How does Le Chatelier's principle explain the result you obtained after the addition of NaOH?
You need to get more explicit than that. What experiment did you do? To what did you add NaOH? What were the conditions?
Le Chatelier's principle is a fundamental concept in chemistry that states if a system in equilibrium is subjected to a change in conditions, the system will shift in a direction that minimizes the effect of that change. In the context of the addition of NaOH, let me explain how Le Chatelier's principle applies.
When NaOH is added to a solution, it acts as a strong base, increasing the concentration of hydroxide ions (OH-) in the solution. This change in concentration affects the equilibrium of any acid-base reactions in the system.
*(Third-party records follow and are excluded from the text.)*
import Summits.QuantumFields.BalabanUV.T4Continuum.Support.VectorGaugeCovariance

/-!
# T⁴ programme, spine node NE2 (U1a), lane P2 — «V-GAUGE-COV», file 1b: EXACT GAUGE COVARIANCE OF THE CARRIERS AND AVERAGES
# (straight ∕ coarse ∕ `sites`-transported ∕ taxi ∕ line ∕ composite transports, frames, the scalar and line-sum block averages; model level; cell `pub-balaban`)

NE2 formalisation swarm `b2b-balaban-t4-ne2-formalise-*`, leaf prover 03 GEN 7 (`prover-b2b-balaban-t4-ne2-formalise-leaf-03-g7-0`); register row
«P2-sup» of `t4/formal/NE2/LEAVES.md`; journal INTENT «V-GAUGE-COV» CLAIMS.log l.19543.  On top of file 1 (`VectorGaugeCovariance`: `gaugeR`, `gaugeS`, `gaugeW`,
`mulS`, the cancellations) and of the carriers of record BY NAME (`VariationalColourFederbush.piTv` ∕ `Qcv`, `VariationalColourTaxiTransport.{taxiAcc, taxiTv, coarseTv}`,
`VariationalColourTower.Rtrv`, `VariationalVectorFederbush.lineT`, `VectorBlockTrialForm.{QvL, compL}`, `VariationalVectorGaugeSlice.avgOp`).
 * §3 frames `gaugeF v u T′ x = v (block x) ∘ T′ x ∘ (u x)⋆` and line carriers `gaugeL v u T y j t ν = v y ∘ T y j t ν ∘ u(n·y + j + t e_ν)⋆` (DATA `def`s); laws:
   `piTv (R^u) = u(x) Π u(x + t e)⋆`, `coarseTv (R^u) = (coarseTv R)^{u∘base}`, `Rtrv (R′^u) = (Rtrv R′)^{u∘sites}`, `taxiTv (R^u) x = u(base) ∘ taxiTv R x ∘ u(x)⋆`
   (the coarse factor is FORCED to be `u` at the base point), `lineT (T′^g) (R^u) = gaugeL v u (lineT T′ R)`, `compL (T^g) (T′^g) = (compL T T′)^g` (the intermediate
   rotation cancels; read through `sites` by `bpt_bpt_tstep`), unitarity ∕ contraction of gauged frames and carriers, INVARIANCE of the in-block mismatch norm;
 * §4 averages: `Qcv (gaugeF v u T′) (gaugeS u f) = gaugeS v (Qcv T′ f)`, hence **`ker (avgOp (gaugeF v u T′)) = (ker (avgOp T′)).map (mulS u)`** (the gauge-fixing
   kernel is transported), and **`QvL (gaugeL v u T) (gaugeW u W) = gaugeW v (QvL T W)`** (fibres map to fibres: `QvL_gauge_eq_iff`).

HONEST FRAMING (T4-DAG p. 1).  Model level (c5): operators ∕ frames ∕ carriers DATA; a «gauge transformation» is a pair of unitary site fields acting on OUR typed
objects — no identification with Bałaban's `U` (no B0); [folklore] algebra, NO analytic content; gauge EXISTENCE not claimed; data `def`s `gaugeF`, `gaugeL` only, no
`def … : Prop`, no `sorry`; axioms standard.  V-END with background ∕ NE2 NOT proved; NE3 OPEN; spine PROVED 0∕9 unchanged; rung (B)+1 on a fixed finite T⁴ — NOT
infinite volume, NOT mass gap, NOT Clay.  HONEST DEPENDENCY (cell, verbatim): continuum YM on T⁴ ⇐ BetaPertH ∧ nine spine estimates (0/9 proved); BetaPertH ⇐
(D1) ∧ (D4) ∧ CAP+tail; G-an2-4 gates asym, D1 and NE2/3/4.
-/

noncomputable section

namespace Summit.QuantumFields.BalabanUV.T4Continuum.VectorGaugeCovariance

open Finset
open scoped BigOperators
open Literature.MathematicalPhysics.QuantumFieldTheory.Balaban1983to89.B5Prop11Plancherel (Tor fine unitVec)
open Literature.MathematicalPhysics.QuantumFieldTheory.Balaban1983to89.B5Block118 (tstep tstep_zero tstep_succ bpt bpt_add_tstep)
open Literature.MathematicalPhysics.QuantumFieldTheory.Balaban1983to89.B5Blocks16 (blockOf blockOf_bpt)
open Literature.MathematicalPhysics.QuantumFieldTheory.Balaban1983to89.B5Composition116 (sites J JEquiv JEquiv_apply bpt_bpt_tstep)
open Summit.QuantumFields.BalabanUV.T4Continuum.VariationalColourFederbush (cDv dirUv Qcv piTv)
open Summit.QuantumFields.BalabanUV.T4Continuum.VariationalColourBochner (Dirv DirAdjv negLapv nsqv)
open Summit.QuantumFields.BalabanUV.T4Continuum.VariationalColourInterpolant (hessv)
open Summit.QuantumFields.BalabanUV.T4Continuum.VariationalColourTower (Rtrv)
open Summit.QuantumFields.BalabanUV.T4Continuum.VariationalCovariantTower (sites_add)
open Summit.QuantumFields.BalabanUV.T4Continuum.VariationalTower (sites_unitVec)
open Summit.QuantumFields.BalabanUV.T4Continuum.VariationalTaxiTransport (below corner corner_succ)
open Summit.QuantumFields.BalabanUV.T4Continuum.VariationalTaxiCoarse (corner_zero)
open Summit.QuantumFields.BalabanUV.T4Continuum.VariationalColourTaxiTransport (legTv taxiAcc taxiTv coarseTv)
open Summit.QuantumFields.BalabanUV.T4Continuum.VectorBlockTrialForm (nsqV QvL roughV compL val_finProdFinEquiv)
open Summit.QuantumFields.BalabanUV.T4Continuum.VariationalVectorFederbush (lineT)
open Summit.QuantumFields.BalabanUV.T4Continuum.VariationalVectorForm (cdV curlV curlSq qWV)
open Summit.QuantumFields.BalabanUV.T4Continuum.VariationalVectorWeitzenbock (divV divSq divV_apply)
open Summit.QuantumFields.BalabanUV.T4Continuum.VariationalVectorOneStep (hessV)
open Summit.QuantumFields.BalabanUV.T4Continuum.VariationalVectorOneStepPhys (rhoV)
open Summit.QuantumFields.BalabanUV.T4Continuum.VariationalVectorGaugeSlice (avgOp avgOp_apply lapOp lapOp_apply)

variable {d : ℕ} {E : Type*} [NormedAddCommGroup E] [InnerProductSpace ℂ E] [CompleteSpace E]

/-! ## §3 The carriers: straight, coarse, transported-along-`sites`, taxi, line, composite -/

section Carriers

variable (L : ℕ) [NeZero L] (N : Fin d → ℕ) [hN : ∀ μ, NeZero (N μ)]
variable {u : Tor (fine L N) → (E →L[ℂ] E)} (hu : ∀ x, u x ∈ unitary (E →L[ℂ] E))
include hu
Now, let's consider a specific example to understand the principle.
Suppose you have a solution in equilibrium, represented by the equation:
HA (acid) + H2O ⇌ H3O+ (hydronium ion) + A- (conjugate base)
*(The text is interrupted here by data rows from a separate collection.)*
/-! ### (Md2) — OBJECT DESCENT of the dual along the free base quotient (price-sheet LACK (Q2c), Galois form) -/

/-- **letter (Md2) `stub_F3Md2`** — [SGA1, Exp. VIII Cor. 7.8 (effective descent of quasi-projective schemes)] in its cheapest,
free-finite-quotient form ([MumfordAV1970, §7 Thm. p. 66; §12 Thm. 1 (p. 112)]): `p : S → Q = S/G` a free finite base quotient (carrier
of record; `p` affine, locally of finite type; `S`, `Q` locally Noetherian, `Q` AFFINE — binder `[IsAffine Q]` added 19:19Z on B-p13 (g21)'s
closing over (E4) `exists_abelianScheme_desc_of_forall_finset`; the composition instantiates `Q := Spec R`), `X → S` an abelian scheme in which EVERY FINITE SET OF
POINTS LIES IN AN AFFINE OPEN (quasi-projective over an affine base suffices — (Mb)'s last conjunct), with a `G`-action `ρX` over
`X → S → Q` covering `ρ` by isomorphisms of group schemes.  Then the quotient `X/G` is an ABELIAN SCHEME `B̂ → Q` with separated total
space, the quotient map `π̂ : X → B̂` is `G`-invariant and exhibits `X` as the base change of `B̂` along `p` as a group scheme.  Road:
`G`-stable affine cover (★ `forall_exists_mem_stableAffineOpens_of_orbit` pattern) ⇒ ★ `ActionOver.glued` / `isGeometricQuotient_gluedMk`
/ `isSeparated_gluedDesc` / `isProper_gluedDesc`; the group law, smoothness and geometric connectedness of `X/G → Q` descend because
`X → X/G` is a base change of the finite étale `S → Q` (★ `GeometricQuotientFreeBaseChange`, `GeometricQuotientGroupLaw`; cartesian
square by ★ `isPullback_of_equivariant_of_free`).  New tree work (L−): the assembly «free quotient of an abelian scheme COVERING a free
base quotient is an abelian scheme over the quotient base» — the E-road ★ `AbelianSchemeBaseQuotientDescent` descends `A` when `B` is
GIVEN; here `B̂` is PRODUCED. [cite: SGA1, Exp. VIII Cor. 7.8] [cite: MumfordAV1970, §7 Thm. p. 66 and §12 Thm. 1 (p. 112)]
[cite: MumfordFogartyKirwan1994, Ch. 7 §3 remark after Thm. 7.9 (p. 139)] -/
theorem stub_F3Md2 : ∀ {S Q : Scheme.{0}} [IsAffine Q] {p : S ⟶ Q} {G : Type} [Group G] [Fintype G] (ρ : ActionOver p G)
    (_hq : ρ.IsGeometricQuotient p) [IsAffineHom p] [LocallyOfFiniteType p] [IsLocallyNoetherian S] [IsLocallyNoetherian Q]
    (_hfree : ∀ (V : Q.Opens), IsAffineOpen V → ∀ g : G, g ≠ 1 →
      Ideal.span (Set.range fun s : Γ(S, p ⁻¹ᵁ V) ↦ ρ.act g V s - s) = ⊤)
    (X : AbelianSchemeOver S) (_hfin : ∀ F : Finset X.X.left, ∃ U : X.X.left.Opens, IsAffineOpen U ∧ ∀ x ∈ F, x ∈ U)
    (ρX : ActionOver (X.X.hom ≫ p) G) (_hρX : ∀ g : G, (ρX.aut g).hom ≫ X.X.hom = X.X.hom ≫ (ρ.aut g).hom)
    (_hX : ∀ g : G, X.IsBaseChangeVia X (ρ.aut g).hom (ρX.aut g).hom),
    ∃ (Bh : AbelianSchemeOver Q) (πh : X.X.left ⟶ Bh.X.left),
      (∀ g : G, (ρX.aut g).hom ≫ πh = πh) ∧ X.IsBaseChangeVia Bh p πh ∧ Bh.X.left.IsSeparated := by
  intro S Q _ p G _ _ ρ hq _ _ _ _ hfree X hfin ρX _ hX
  haveI : IsSeparated p := IsSeparated.of_isAffineHom p
  obtain ⟨B, π, ρA, hρA, -, -, -, hsep, hbc⟩ :=
    AbelianSchemeOver.exists_abelianScheme_desc_of_forall_finset X ρX.aut hX hfin hq hfree
  refine ⟨B, π, fun g => ?_, hbc, hsep⟩
  rw [← hρA g]
  exact ρA.aut_comp g

/-! ### (Md3) — the four `DualPair` fields descend along the free base quotient (B-p13 (g21)'s (E3), VERBATIM letter) -/

/-- **letter (Md3) `stub_F3Md3`** = B-p13 (g21)'s (E3) ★ p793105 `exists_dualPair_fields_of_free_base_quotient′`
(`Literature/AlgebraicGeometry/AbelianSchemes/DualPairBaseQuotientDescentOfNoetherian.lean`; = ★
`DualPairBaseQuotientDescent.exists_dualPair_fields_of_free_base_quotient` with `[IsReduced D.hat.X.left]
[IsLocallyNoetherian D.hat.X.left]` replaced by `[IsLocallyNoetherian S]`), statement copied token for token and closed by `∀`:
the dual pair `D` of `A/S` descends along the free finite base quotient `p : S → Q` to the four property fields of a dual pair of
`B/Q` on `(B̂, 𝒫_B)` together with the Poincaré clause `(π × π̂)^*𝒫_B ≅ 𝒫`.  Discharged BY NAME over (E3).
[cite: MumfordFogartyKirwan1994, Ch. 7 §3, remark after Thm. 7.9 and Lemma 7.11 (pp. 139–140)]
[cite: MumfordFogartyKirwan1994, Ch. 6 §1 Cor. 6.8 (p. 118) and §2 (p. 121)] [cite: MumfordAV1970, §13 (p. 125)]
[cite: MilneAV2008, I §8 pp. 36–37] [cite: SGA1, Exp. VIII Cor. 7.8] -/
theorem stub_F3Md3 : ∀ {S Q : Scheme.{0}} {p : S ⟶ Q} {G : Type} [Group G] [Fintype G] {ρ : ActionOver p G}
    (_hq : ρ.IsGeometricQuotient p) [IsAffineHom p]
    (_hfree : ∀ (V : Q.Opens), IsAffineOpen V → ∀ g : G, g ≠ 1 →
      Ideal.span (Set.range fun s : Γ(S, p ⁻¹ᵁ V) ↦ ρ.act g V s - s) = ⊤)
    (A : AbelianSchemeOver S) (D : A.DualPair)
    (B : AbelianSchemeOver Q) {π : A.X.left ⟶ B.X.left} (ρA : ActionOver π G) (hAB : A.IsBaseChangeVia B p π)
    (hA : ∀ g : G, A.IsBaseChangeVia A (ρ.aut g).hom (ρA.aut g).hom)
    (Bh : AbelianSchemeOver Q) {πh : D.hat.X.left ⟶ Bh.X.left} (ρh : ActionOver πh G)
    (hABh : D.hat.IsBaseChangeVia Bh p πh)
    (hAh : ∀ g : G, D.hat.IsBaseChangeVia D.hat (ρ.aut g).hom (ρh.aut g).hom)
    [IsLocallyNoetherian S] [IsLocallyNoetherian Q] [LocallyOfFiniteType p] [Bh.X.left.IsSeparated]
    (_hP : ∀ g : G, Nonempty ((Scheme.Modules.pullback
      (pullback.map A.X.hom D.hat.X.hom A.X.hom D.hat.X.hom (ρA.aut g).hom (ρh.aut g).hom (ρ.aut g).hom
        (hA g).fst.symm (hAh g).fst.symm)).obj D.P ≅ D.P)),
    ∃ PB : (B.prodLeft Bh).Modules, HasRank PB 1 ∧
      Nonempty ((Scheme.Modules.pullback (B.unitSlice Bh)).obj PB ≅ SheafOfModules.unit _) ∧
      (∀ (Ω : Type) [Field Ω] [IsAlgClosed Ω] (b : Spec (.of Ω) ⟶ Bh.X.left),
        IsHomogeneous (B.fibre (b ≫ Bh.X.hom)).toAbelianVariety
          ((Scheme.Modules.pullback (B.fibreSlice Bh b)).obj PB)) ∧
      (∀ {T : Scheme.{0}} (f : T ⟶ Q) (ℒ : B.RigidifiedLineBundle f), ℒ.FibrewisePicZero →
        ∃! g : {g : T ⟶ Bh.X.left // g ≫ Bh.X.hom = f},
          Nonempty ((Scheme.Modules.pullback (B.baseChangeToProd Bh f g.1 g.2)).obj PB ≅ ℒ.L)) ∧
      Nonempty ((Scheme.Modules.pullback
        (pullback.map A.X.hom D.hat.X.hom B.X.hom Bh.X.hom π πh p hAB.fst.symm hABh.fst.symm)).obj PB ≅ D.P) := by
  intro S Q p G _ _ ρ hq _ hfree A D B π ρA hAB hA Bh πh ρh hABh hAh _ _ _ _ hP
  exact AbelianSchemeOver.exists_dualPair_fields_of_free_base_quotient' hq hfree A D B ρA hAB hA Bh ρh hABh hAh hP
In this equation, HA is the acid and A- is its conjugate base. When NaOH is added to the solution, the additional OH- ions will react with the hydronium ions (H3O+) to form water:
OH- + H3O+ ⇌ 2H2O
According to Le Chatelier's principle, the increased concentration of OH- ions will disrupt the equilibrium of the reaction. To counterbalance the increase in OH- ions, the reaction will shift to the left, consuming more hydronium ions and acid to minimize the effect of the added base. As a result, the concentration of HA (acid) and H3O+ (hydronium ions) will decrease, while the concentration of A- (conjugate base) will increase.
This shift in equilibrium favors the reactant side of the equation, reducing the acidity of the system and increasing the basicity. Hence, the result obtained after the addition of NaOH is a decrease in the acidity of the solution due to the shift in equilibrium towards the left to consume the added base.